The certificate in kubeconfig
is base64-encoded so you have to decode it first:
echo LS0tLS1CRUdJTiBDRVJUSUZJ... | base64 -d > CA.crt
You also need a service account token with proper permission but this is out of the scope of this answer. Assuming you already have it, let's proceed to Prometheus configuration:
- job_name: 'kubelet-cadvisor'
scheme: https
kubernetes_sd_configs:
- role: node
api_server: https://api-server.example.com
# TLS and auth settings to perform service discovery
authorization:
credentials_file: /kube/token # the file with your service account token
tls_config:
ca_file: /kube/CA.crt # the file with the CA certificate you got from kubeconfig
# The same as above but for actual scrape request.
# We're going to request API-server to be a proxy so the creds are the same.

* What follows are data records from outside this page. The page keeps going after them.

import Summits.BirchSwinnertonDyer.BirchSwinnertonDyer.Theorems.ErratumRoadFiveNonSurjCornerKolyJRedefinitionSharp
import HarnessLib

/-!
# Assembly of the swap supply: the `hswap` binder of `Koly.kolyvaginRedefinition_of_swap` ∕ `Koly.pDiv_of_swap_of_perLevel`
# FROM the family form delivered by `Koly.exists_deep_of_swapFamilies'` (and its corollaries) plus the EXISTENCE of
# Kolyvagin–Heegner data at admissible conductors (cell `bsd-stepL`, seat `bsd-stepL-corner-p1` g8;
# `--supports stmt-BirchSwinnertonDyer-19947`)

WHAT. The displays (`…KolyJRedefinitionSharp`, p514959) take `hswap` in the shape «for all `M e` and every admissible
`(n, d)` over index `≥ M + 1` with `P_n ∉ p^{M+1}E`, all conductors over index `≥ M + 1` being `p^M`-divisible, there is an
admissible `(n', d')` over index `≥ e` with `P_{n'} ∉ p^{M+1}E`»; the instantiated swap (`…KolyJSwapRowPrime`, p510753;
corollaries p512423 ∕ p513987) delivers, for a FAMILY `D` of data on the admissible conductors of index `≥ M + 1`
satisfying the named inputs, «`¬ p^{M+1} ∣ P(D c) ⟹ ∃` deep `s`, `¬ p^{M+1} ∣ P(D s)`». This file is the bookkeeping
between the two: **`hswap_of_swapSupply`** — given data at every admissible conductor (`hdata`; in print: Heegner points
of every conductor prime to `N`, Gross 1991 §3 — the tree has the conductor-`1` case `exists_kolyvaginHeegnerData_one`
from Darmon's Prop. 3.6 and keeps the general case as a binder, cf. `…KolyvaginRoadThreeTowerForm`) and the family-form
supply FOR EVERY FAMILY (`hsupply`), the `hswap` binder holds: put the given datum `d` into a chosen family by
`Function.update` and read off the deep conductor. One theorem, pure logic; nothing discharged; T7.
References: [GrossLMS1991] §3 (Heegner points of conductor n); [McCallumLMS1991] §5 Prop. 5.2; [BurungaleEtAl2026] Prop. 2.2.1.
-/

set_option autoImplicit false

noncomputable section

open scoped Classical NumberField

namespace Summit.BirchSwinnertonDyer.Rank1Residual.X11b.Three.Koly

open WeierstrassCurve Literature.NumberTheory.EllipticCurves
  Literature.NumberTheory.EllipticCurves.ModularForms
  Literature.NumberTheory.EllipticCurves.Rank1Residual
  Summit.BirchSwinnertonDyer.Rank1Residual Summit.BirchSwinnertonDyer.Rank1Residual.X11b
  IsDedekindDomain NumberField

universe u

variable {N : ℕ} [NeZero N] {W : WeierstrassCurve ℚ} {K : Type u} [Field K] [NumberField K]
  {Dt : ModularParametrizationData W N} {β : ℤ} {ι : K →+* ℂ} [W.IsGloballyMinimal]

/-- **`hswap` from the family-form swap supply and the existence of data at admissible conductors.** `hdata`: a
Kolyvagin–Heegner datum exists at every square-free conductor all of whose prime factors are Kolyvagin primes;
`hsupply`: for all `M e` and EVERY family `D` of data on the admissible conductors over index `≥ M + 1` whose derived
points are all `p^M`-divisible, a conductor `c` with `¬ p^{M+1} ∣ P(D c)` yields a conductor `s` over index `≥ e` with
`¬ p^{M+1} ∣ P(D s)` (= the conclusion of `exists_deep_of_swapFamilies'` for `D`, its named inputs granted). CONCLUSION: the
`hswap` binder of `kolyvaginRedefinition_of_swap` ∕ `pDiv_of_swap_of_perLevel`, VERBATIM. Pure logic.
[cite: McCallumLMS1991, §5 Prop. 5.2 (p. 304)] [cite: GrossLMS1991, §3] -/
theorem hswap_of_swapSupply (p : ℕ)
    (hdata : ∀ m : ℕ, Squarefree m →
      (∀ q ∈ m.primeFactors, Zhang2014.IsKolyvaginPrime N W K p q) → Nonempty (KolyvaginHeegnerData Dt β ι m))
    (hsupply : ∀ (M e : ℕ)
      (D : ∀ s : {m : ℕ // Squarefree m ∧ ∀ q ∈ m.primeFactors,
          Zhang2014.IsKolyvaginPrime N W K p q ∧ M + 1 ≤ Zhang2014.kolyvaginIndex W p q},
        KolyvaginHeegnerData Dt β ι s.1),
      (∀ s, PDiv (D s) p M) →
      ∀ (c : ℕ) (hc : Squarefree c ∧ ∀ q ∈ c.primeFactors,
        Zhang2014.IsKolyvaginPrime N W K p q ∧ M + 1 ≤ Zhang2014.kolyvaginIndex W p q),
      ¬ PDiv (D ⟨c, hc⟩) p (M + 1) →
      ∃ s : {m : ℕ // Squarefree m ∧ ∀ q ∈ m.primeFactors,
          Zhang2014.IsKolyvaginPrime N W K p q ∧ M + 1 ≤ Zhang2014.kolyvaginIndex W p q},
        (∀ q ∈ s.1.primeFactors, e ≤ Zhang2014.kolyvaginIndex W p q) ∧ ¬ PDiv (D s) p (M + 1)) :
    ∀ (M e : ℕ) (n : ℕ) (d : KolyvaginHeegnerData Dt β ι n), Squarefree n →
      (∀ ℓ ∈ n.primeFactors, Zhang2014.IsKolyvaginPrime N W K p ℓ ∧ M + 1 ≤ Zhang2014.kolyvaginIndex W p ℓ) →
      (∀ (n' : ℕ) (d' : KolyvaginHeegnerData Dt β ι n'), Squarefree n' →
        (∀ ℓ ∈ n'.primeFactors, Zhang2014.IsKolyvaginPrime N W K p ℓ ∧ M + 1 ≤ Zhang2014.kolyvaginIndex W p ℓ) →
        PDiv d' p M) →
      ¬ PDiv d p (M + 1) →
      ∃ (n' : ℕ) (d' : KolyvaginHeegnerData Dt β ι n'), Squarefree n' ∧
        (∀ ℓ ∈ n'.primeFactors, Zhang2014.IsKolyvaginPrime N W K p ℓ ∧ e ≤ Zhang2014.kolyvaginIndex W p ℓ) ∧
        ¬ PDiv d' p (M + 1) := by
  intro M e n d hn hidx hall hnot
  -- a family of data on the admissible conductors over index `≥ M + 1`, with the given datum at `n`
  let A : Type := {m : ℕ // Squarefree m ∧ ∀ q ∈ m.primeFactors,
    Zhang2014.IsKolyvaginPrime N W K p q ∧ M + 1 ≤ Zhang2014.kolyvaginIndex W p q}
  let D₀ : ∀ s : A, KolyvaginHeegnerData Dt β ι s.1 :=
    fun s ↦ Classical.choice (hdata s.1 s.2.1 fun q hq ↦ (s.2.2 q hq).1)
  let s₀ : A := ⟨n, hn, hidx⟩
  let D : ∀ s : A, KolyvaginHeegnerData Dt β ι s.1 := Function.update D₀ s₀ d
  have hD₀ : D s₀ = d := Function.update_self s₀ d D₀
  have hallD : ∀ s, PDiv (D s) p M := fun s ↦ hall s.1 (D s) s.2.1 s.2.2
  have hnotD : ¬ PDiv (D ⟨n, hn, hidx⟩) p (M + 1) := by
    change ¬ PDiv (D s₀) p (M + 1)
    rw [hD₀]; exact hnot
  obtain ⟨s, hdeep, hns⟩ := hsupply M e D hallD n ⟨hn, hidx⟩ hnotD
  exact ⟨s.1, D s, s.2.1, fun q hq ↦ ⟨(s.2.2 q hq).1, hdeep q hq⟩, hns⟩

end Summit.BirchSwinnertonDyer.Rank1Residual.X11b.Three.Koly

end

bearer_token_file: /kube/token
tls_config:
ca_file: /kube/CA.crt
relabel_configs:
# This is just to drop this long __meta_kubernetes_node_label_ prefix
- action: labelmap
regex: __meta_kubernetes_node_label_(. )
# By default Prometheus goes to /metrics endpoint.
# This relabeling changes it to /api/v1/nodes/[kubernetes_io_hostname]/proxy/metrics/cadvisor
- source_labels: [kubernetes_io_hostname]
replacement: /api/v1/nodes/$1/proxy/metrics/cadvisor
target_label: __metrics_path__
# This relabeling defines that Prometheus should connect to the
# API-server instead of the actual instance. Together with the relabeling
# from above this will make the scrape request proxied to the node kubelet.
- replacement: api-server.example.com
target_label: __address__
The above is tailored for scraping role: node
. To make it working with other roles, you've got to change __metrics_path__
label. This doc can help constructing the path.
CodePudding user response:
If I understand your question, you want to monitor kubernetes cluster where prometheus is not installed or remote kubernetes cluster.
I monitor many different kubernetes cluster from one prometheus which is installed on a standalone server.
You can do this by generating a token on the kubernetes server using a service account which has proper permission to access the kubernetes api.
Kubernetes-api:
Following are the details required to configure prometheus scrape job.
- Create a service account which has permissions to read and watch the pods.
- Generate token from the service account.
- Create scrape job as following.
- job_name: kubernetes
kubernetes_sd_configs:
- role: node
api_server: https://kubernetes-cluster-api.com
tls_config:
insecure_skip_verify: true
bearer_token: "xxxxxxxxxxxxxxxxxxxxxxxxxxxxxxxxxxxxxxxxx"
bearer_token: "xxxxxxxxxxxxxxxxxxxxxxxxxxxxxxxxxxxxxxxxx"
scheme: https
tls_config:
insecure_skip_verify: true
relabel_configs:
- separator: ;
regex: __meta_kubernetes_node_label_(. )
replacement: $1
action: labelmap
I have explained the same in detail in the below article.
https://amjadhussain3751.medium.com/monitor-remote-kubernetes-cluster-using-prometheus-a3781b041745
CodePudding user response:
There are many agents capable of saving metrics collected in k8s to remote Prometheus server outside the cluster, example Prometheus itself now support agent mode, exporter from Opentelemetry, or using managed Prometheus etc.